This is a textbook intended for undergraduate liberal arts mathematics courses that should be especially interesting to fine arts majors.
The mathematical content revolves around two subjects: mathematical perspective and fractal geometry. The “bricks-and-mortar” topics include 2d and 3d coordinates (Ch 1), similarity (Ch 2), central and inscribed angles (Ch 5), existence of the orthocenter (Ch 6), self-similarity (Ch 8), and exponentials and logarithms (Ch 9). On these, the authors build an edifice of perspective projection (Ch 1–7), with a spacious attic of fractal geometry (Ch 8–9).
Perspective projection is covered gently and at considerable length. One-, two-, and three-point perspective drawings are treated in separate chapters and extend to anamorphic art (Ch 7) and paintings where a sphere replaces the picture plane (Ch 6).
The treatment of perspective is rather unique. The authors derive all the standard formulas in Chapter 2, but then in Chapter 4 — independently — discuss tools for depicting a sequence of congruent rectangles in a perspective view. This is clearly designed with student artists in mind. The techniques discussed in chapter 4 are useful when painting long fences, electric poles on the side of a road, extended sidewalks, railroads and such. In addition, the book not only shows how to draw, but also how to view perspective paintings. This is quite uncommon. I do not believe I had come across anything similar before.

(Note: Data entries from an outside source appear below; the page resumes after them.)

import Summits.QuantumFields.BalabanUV.Beta.LambdaPieceReflection
import Literature.MathematicalPhysics.QuantumFieldTheory.Balaban1983to89.Beta.BalabanStepJetsSucc

/-!
# The Λ-SLICE of the step-`j` stencil obeys the PURE-SIGN reflection law (Sr) at EVERY level: `refK_mmRead`, `refK_E2`,
# `refK_comp_KInvStep_E2`, `lamCoeffK_reflect`, and
# `SLam Lc (lamCoeffK (KInvStep Lc j) (E2 d Lc j) Lc) (hessFFAt ρ_c Lc) κ′ (bref α κ′ u) = ε_{κ′} • refK (Φ Lc α) (SLam … κ′ u)`
# (β sub-cell, row BETA-an2, gen 14; NOTE X-an2-45 §3 / (R45-4); the Λ third of hSrC at `j ≥ 1` — NO contact, any binder `𝕄_j`)

HONEST FRAMING (cell charter, verbatim): «discharging BetaPertH makes Balaban's UV stability UNCONDITIONAL — a real
constructive-QFT result; it is NOT the continuum limit and NOT the Clay problem.»  DERIVED cell leaf (pub-balaban β sub-cell, lane
an2 gen 14); no statement of Bałaban's papers is typed here, no `[cite:]` tag, no `Prop` fact; it instantiates no binder of the
β-function wall by itself.  NOT `BetaPertH`; NOT continuum; NOT Clay.

## What is here ([folklore] bookkeeping over `LambdaPieceReflection`, an2's `BalabanStepJetsSucc` (`mmRead`, `E2`, `lamCoeffK`) and an5's
`ResolventReflection` (`refK_KInv`, `refK_KInvStep`, `mref_zsmul`, `comp_refK`))

* `refK_mmRead`: `refK (Φ N α) (mmRead M K) = mmRead M (refK (Φ M α) K)` — reading the multiplier block of a level-`M` kernel on the
  step lattice commutes with the axis reflection (`mref M α a (M•x′) = M • bref α a x′`, `mref_zsmul`; the signs do not depend on the level);
* `refK_E2`: the unit `E2 d Lc j = mmRead (Lc^j) (KInv (Lc^j))` is reflection-invariant; `summable_KInvStep_mul_E2` (one summed leg, from
  `decays_KInvStep`, `decays_E2`, `summable_bdd_mul_decay`); `refK_comp_KInvStep_E2`: so is `KInvStep Lc j ∘ E2 d Lc j` (`comp_refK`);
* `lamCoeffK_reflect`: for ANY pair `(A, E)` with `refK (Φ N α) (A ∘ E) = A ∘ E`,
  `lamCoeffK A E N μ (bref α μ y) κ′ (bref α κ′ u) = ε_{κ′} ε_μ · lamCoeffK A E N μ y κ′ u`;
* **`SLam_lamCoeffK_hessFFAt_reflect`**: for odd `Lc`, every `j`, axis `α` and jet bond `(κ′, u)`, the Λ-stencil of `SstepNAt ρ_c … j`
  (`(cΛ·wΛ j) • SLam Lc (lamCoeffK (KInvStep Lc j) (E2 d Lc j) Lc) (hessFFAt ρ_c Lc)`) reflects by the pure sign `ε_{κ′}` — it contributes NO
  contact to the socket hSrC of `SpineRooted.axisReflectionCovariant_flipK_TbalOf_JsBalBm(N)AtOf_ctrC` at any level (`smul_SLam_step_reflect`).

All declarations `[folklore]`; axioms standard.  Provenance: b2b-balaban β sub-cell, unit beta-an2 gen 14, 2026-08-20 (v1); no existing file touched.
-/

open Finset
open scoped BigOperators
open Literature.MathematicalPhysics.QuantumFieldTheory
open Literature.MathematicalPhysics.QuantumFieldTheory.Balaban1983to89
open Literature.MathematicalPhysics.QuantumFieldTheory.Balaban1983to89.Beta
open B12Sec2to5 (l1 l1_nonneg)
open ExpKernelCalculus (MKer Decays comp)
open AveragingContoursRooted (ctr ctrOff)
open AveragingHessianKernelsRooted (hessFFAt)
open RootedKernelReflection (hessFFAt_reflect)
open PolarizationSign (reflSign)
open KernelReflection (LegMap refK refK_apply comp_refK)
open ResolventReflection (bref bref_bref mref mref_zsmul Φ Φ_r_inl Φ_r_inr Φ_s_inl Φ_s_inr reflSign_mul_self refK_KInv refK_KInvStep)
open OneStepResolventKernel (Fib KInv)
open OneStepKernelFamily (KInvStep decays_KInvStep)
open InterLevelTransport (SLam summable_bdd_mul_decay)
open BalabanStepJetsSucc (mmRead E2 lamCoeffK decays_E2 wΛ)

noncomputable section

namespace Summit.QuantumFields.BalabanUV.Beta.SpineRooted

variable {d : ℕ}

/-! ## §1 Reading the multiplier block commutes with the reflection -/

/-- [folklore] **`refK (Φ N α) (mmRead M K) = mmRead M (refK (Φ M α) K)`**. -/
theorem refK_mmRead (M N : ℕ) (α : Fin (d + 1)) (K : MKer (d + 1) (Fib d)) :
    refK (Φ (d := d) N α) (mmRead M K) = mmRead M (refK (Φ (d := d) M α) K) := by
  funext x' z' a b
  rw [refK_apply]
  rcases a with a | μ <;> rcases b with b | ν
  · show (Φ (d := d) N α).s (Sum.inl a) * (Φ (d := d) N α).s (Sum.inl b) *
        K ((M : ℤ) • (Φ (d := d) N α).r (Sum.inl a) x') ((M : ℤ) • (Φ (d := d) N α).r (Sum.inl b) z') (Sum.inr a) (Sum.inr b) =
      refK (Φ (d := d) M α) K ((M : ℤ) • x') ((M : ℤ) • z') (Sum.inr a) (Sum.inr b)
    rw [refK_apply, Φ_r_inl, Φ_r_inl, Φ_r_inr, Φ_r_inr, mref_zsmul, mref_zsmul, Φ_s_inl, Φ_s_inl, Φ_s_inr, Φ_s_inr]
  · show _ * _ * (0 : ℝ) = 0
    rw [mul_zero]
  · show _ * _ * (0 : ℝ) = 0
    rw [mul_zero]
  · show _ * _ * (0 : ℝ) = 0
    rw [mul_zero]

/-- [folklore] **THE UNIT `E2 d Lc j` IS REFLECTION-INVARIANT** on the step-`j` lattice. -/
theorem refK_E2 {Lc : ℕ} [NeZero Lc] (j : ℕ) (α : Fin (d + 1)) : refK (Φ (d := d) Lc α) (E2 d Lc j) = E2 d Lc j := by
  unfold BalabanStepJetsSucc.E2
  rw [refK_mmRead, refK_KInv]

/-- [folklore] One summed leg of `KInvStep Lc j ∘ E2 d Lc j` is absolutely summable. -/
theorem summable_KInvStep_mul_E2 {Lc : ℕ} [NeZero Lc] (j : ℕ) (x z : Fin (d + 1) → ℤ) (a f b : Fib d) :
    Summable fun y : Fin (d + 1) → ℤ => KInvStep (d := d) Lc j x y a f * E2 d Lc j y z f b := by
  obtain ⟨δ, C, hδ, hC, hK⟩ := decays_KInvStep (d := d) (Lc := Lc) j
  obtain ⟨δ', C', hδ', hC', hE⟩ := decays_E2 (d := d) (Lc := Lc) j
  refine summable_bdd_mul_decay (Cρ := C) (Cφ := C') (δ := δ') (q := z) (fun t => ?_) (fun t => ?_) hδ'
  · refine (hK x t a f).trans ?_
    have h1 : Real.exp (-δ * l1 (x - t)) ≤ 1 := Real.exp_le_one_iff.2 (by nlinarith [l1_nonneg (x - t)])
    calc C * Real.exp (-δ * l1 (x - t)) ≤ C * 1 := mul_le_mul_of_nonneg_left h1 hC
      _ = C := mul_one C
  · exact hE t z f b

/-- [folklore] **`KInvStep Lc j ∘ E2 d Lc j` IS REFLECTION-INVARIANT**. -/
theorem refK_comp_KInvStep_E2 {Lc : ℕ} [NeZero Lc] (j : ℕ) (α : Fin (d + 1)) :
    refK (Φ (d := d) Lc α) (comp (KInvStep (d := d) Lc j) (E2 d Lc j)) = comp (KInvStep (d := d) Lc j) (E2 d Lc j) := by
  rw [← comp_refK _ (fun x z a f b => summable_KInvStep_mul_E2 j x z a f b), refK_KInvStep, refK_E2]

/-! ## §2 The conversion coefficients transform by pure signs -/

/-- [folklore] **`lamCoeffK` TRANSFORMS BY PURE SIGNS** under the reflection of axis `α`, for any pair whose composition is reflection-invariant. -/
theorem lamCoeffK_reflect {N : ℕ} {A E : MKer (d + 1) (Fib d)} {α : Fin (d + 1)} (hAE : refK (Φ (d := d) N α) (comp A E) = comp A E)
    (μ : Fin (d + 1)) (y : Fin (d + 1) → ℤ) (κ' : Fin (d + 1)) (u : Fin (d + 1) → ℤ) :
    lamCoeffK A E N μ (bref α μ y) κ' (bref α κ' u) = reflSign α κ' * reflSign α μ * lamCoeffK A E N μ y κ' u := by
  unfold BalabanStepJetsSucc.lamCoeffK
  conv_lhs => rw [← hAE]
  rw [refK_apply, Φ_s_inr, Φ_s_inl, Φ_r_inr, Φ_r_inl, mref_zsmul, bref_bref, bref_bref]
  ring

/-! ## §3 The Λ-stencil of the step-`j` spine reflects by a pure sign -/

/-- [folklore] **THE Λ-STENCIL OF `SstepNAt ρ_c … j` OBEYS (Sr) WITH NO CONTACT** (odd `Lc`, every `j`). -/
theorem SLam_lamCoeffK_hessFFAt_reflect {Lc : ℕ} [NeZero Lc] (hLc : Odd Lc) (j : ℕ) (α κ' : Fin (d + 1)) (u : Fin (d + 1) → ℤ) :
    SLam Lc (lamCoeffK (KInvStep (d := d) Lc j) (E2 d Lc j) Lc) (fun μ y => hessFFAt (ctr (d + 1) Lc) Lc μ y) κ' (bref α κ' u) =
      reflSign α κ' • refK (Φ Lc α)
        (SLam Lc (lamCoeffK (KInvStep (d := d) Lc j) (E2 d Lc j) Lc) (fun μ y => hessFFAt (ctr (d + 1) Lc) Lc μ y) κ' u) :=
  SLam_reflect (fun μ y κ'' u' => lamCoeffK_reflect (refK_comp_KInvStep_E2 j α) μ y κ'' u')
    (fun μ y => hessFFAt_reflect hLc Lc α μ y) κ' u

/-- [folklore] The same with the step weight: the Λ summand `(cΛ·wΛ j) • SLam …` of `SstepNAt ρ_c cE cVH cΛ j` reflects by `ε_{κ′}`. -/
theorem smul_SLam_step_reflect {Lc : ℕ} [NeZero Lc] (hLc : Odd Lc) (cΛ : ℝ) (j : ℕ) (α κ' : Fin (d + 1)) (u : Fin (d + 1) → ℤ) :
    (cΛ * wΛ d Lc j) • SLam Lc (lamCoeffK (KInvStep (d := d) Lc j) (E2 d Lc j) Lc) (fun μ y => hessFFAt (ctr (d + 1) Lc) Lc μ y) κ'
        (bref α κ' u) =
      reflSign α κ' • refK (Φ Lc α)
        ((cΛ * wΛ d Lc j) • SLam Lc (lamCoeffK (KInvStep (d := d) Lc j) (E2 d Lc j) Lc) (fun μ y => hessFFAt (ctr (d + 1) Lc) Lc μ y) κ' u) := by
  rw [SLam_lamCoeffK_hessFFAt_reflect hLc j α κ' u]
  funext x z a b
  simp only [Pi.smul_apply, smul_eq_mul, refK_apply]
  ring

end Summit.QuantumFields.BalabanUV.Beta.SpineRooted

The key is an observation that the viewpoint of a drawing that includes two vanishing points due to two perpendicular directions lies on a semircircle with a diameter joining the two vanishing points in the plane perpendicular to the picture plane (Ch 5). A practical construction of the best viewing distance and the viewpoint for a two-point perspective depends on identifying two pairs of vanishing points and finding the intersection of the corresponding semicirles. This works perfectly for the illustrations provided in the book and for several perspective paintings I found in my home library. For a one-point perspective the construction is even simpler; for a three-point perspective an engaging discussion leads to the question of the intersection of three spheres and the existence of the orthocenter.
Fractal geometry is introduced in Chapter 8 with make-believe photographs that convincingly illustrate the idea of many natural objects looking the same regardless of their size. That’s a beautiful introduction to self-similarity. Self-similarity is pursued with several examples and, towards the end of the chapter, is shown to arise via function iteration. The central topic of the last chapter is fractal dimension, which is introduced as a means of measuring the size of a fractal. A a review of exponents and logarithms is included, making the material self-contained. The chapter draws attention to the photographs of Ansel Adams, which juxtapose fractal mountain ridge skylines with smooth river curves.
The textbook contains a wide variety of classroom-tested activities and problems and a good deal of pedagogical and learning opportunities for instructors and students. Each chapter ends with a list of exercises; solutions to some of the exercises are collected at the end of the book.
Last but not least, the book features a series of essays by contemporary artists written especially for the book. These fine artists — among which several are professional mathematicians and scientists — examine how mathematics influences their art. The essays are accompanied by images of their work. There are also several color inserts.
The book goes a long way trying to convey to its audience — through both theory and practice — professional techniques that could not fail but empower students to make accurate, sophisticated drawings. The book presents an elegant fusion of mathematical ideas and practical aspects of fine art.
Alex Bogomolny is a freelance mathematician and educational web developer. He regularly works on his website Interactive Mathematics Miscellany and Puzzles and blogs at Cut The Knot Math.